(DATA FOR REVIEW Opens)

import Summits.NavierStokesRegularity.NavierStokesRegularity.Theorems.TerminalTraceTypeITraceScarL3ExtinctApexZoomDataConst
import HarnessLib

/-!
# Route QuarterBudgetTrace, support `BudgetedExtinctApex` (stmt-NavierStokesRegularity-26014) — brick «ExtinctApexOfFE», part 1:
# the extinct Type-I apex WITH ITS ZOOM DATA from an ENERGY-FLAT terminal trace

Seat ns-es-p1 g3 (KEY-NS #81); planner ns-idea-9 g2 (TWO-LAYER PLAN «ExtinctApexOfFE = exists_extinctApex_zoomData_unit with FE
in place of the L³ trace»).  The tree's `exists_extinctApex_zoomData_unit_const` (…ExtinctApexZoomDataConst, nsreg-C26 g2 /
ns-typeII-p3 g9) uses its hypothesis `u(T) ∈ L³(B(x₀,ρ))` at ONE point only — to derive the energy flatness
`r⁻¹∫_{B(x₀,r)}|u(T)|² → 0` (`tendsto_scaledEnergy_zero_of_memLp_three`) for `ae_abs_pairing_le_near_top_of_morrey`.  Here
the same proof is re-run VERBATIM with energy flatness as the hypothesis (a fork: other seats' file, append-only protocol;
announced pub/ideators).  WHAT THIS IS NOT: not `BudgetedExtinctApex`, not NS regularity; no summit statement is proved.
[folklore; AlbrittonBarker2019 §3; Seregin2014 §6.6 Prop. 6.20; SereginSverak2002 §4]
-/

noncomputable section

set_option linter.dupNamespace false

namespace Summit.NavierStokesRegularity.NavierStokesRegularity.Theorems.QuarterBudgetTraceExtinctApexOfFE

(DATA FOR REVIEW Closes)

§ WHAT TO PRODUCE
Repeat all of the data exactly. Include every line.

§ RESULT
import Summits.NavierStokesRegularity.NavierStokesRegularity.Theorems.TerminalTraceTypeITraceScarL3ExtinctApexZoomDataConst
import HarnessLib

/-!
# Route QuarterBudgetTrace, support `BudgetedExtinctApex` (stmt-NavierStokesRegularity-26014) — brick «ExtinctApexOfFE», part 1:
# the extinct Type-I apex WITH ITS ZOOM DATA from an ENERGY-FLAT terminal trace

Seat ns-es-p1 g3 (KEY-NS #81); planner ns-idea-9 g2 (TWO-LAYER PLAN «ExtinctApexOfFE = exists_extinctApex_zoomData_unit with FE
in place of the L³ trace»).  The tree's `exists_extinctApex_zoomData_unit_const` (…ExtinctApexZoomDataConst, nsreg-C26 g2 /
ns-typeII-p3 g9) uses its hypothesis `u(T) ∈ L³(B(x₀,ρ))` at ONE point only — to derive the energy flatness
`r⁻¹∫_{B(x₀,r)}|u(T)|² → 0` (`tendsto_scaledEnergy_zero_of_memLp_three`) for `ae_abs_pairing_le_near_top_of_morrey`.  Here
the same proof is re-run VERBATIM with energy flatness as the hypothesis (a fork: other seats' file, append-only protocol;
announced pub/ideators).  WHAT THIS IS NOT: not `BudgetedExtinctApex`, not NS regularity; no summit statement is proved.
[folklore; AlbrittonBarker2019 §3; Seregin2014 §6.6 Prop. 6.20; SereginSverak2002 §4]
-/

noncomputable section

set_option linter.dupNamespace false

namespace Summit.NavierStokesRegularity.NavierStokesRegularity.Theorems.QuarterBudgetTraceExtinctApexOfFE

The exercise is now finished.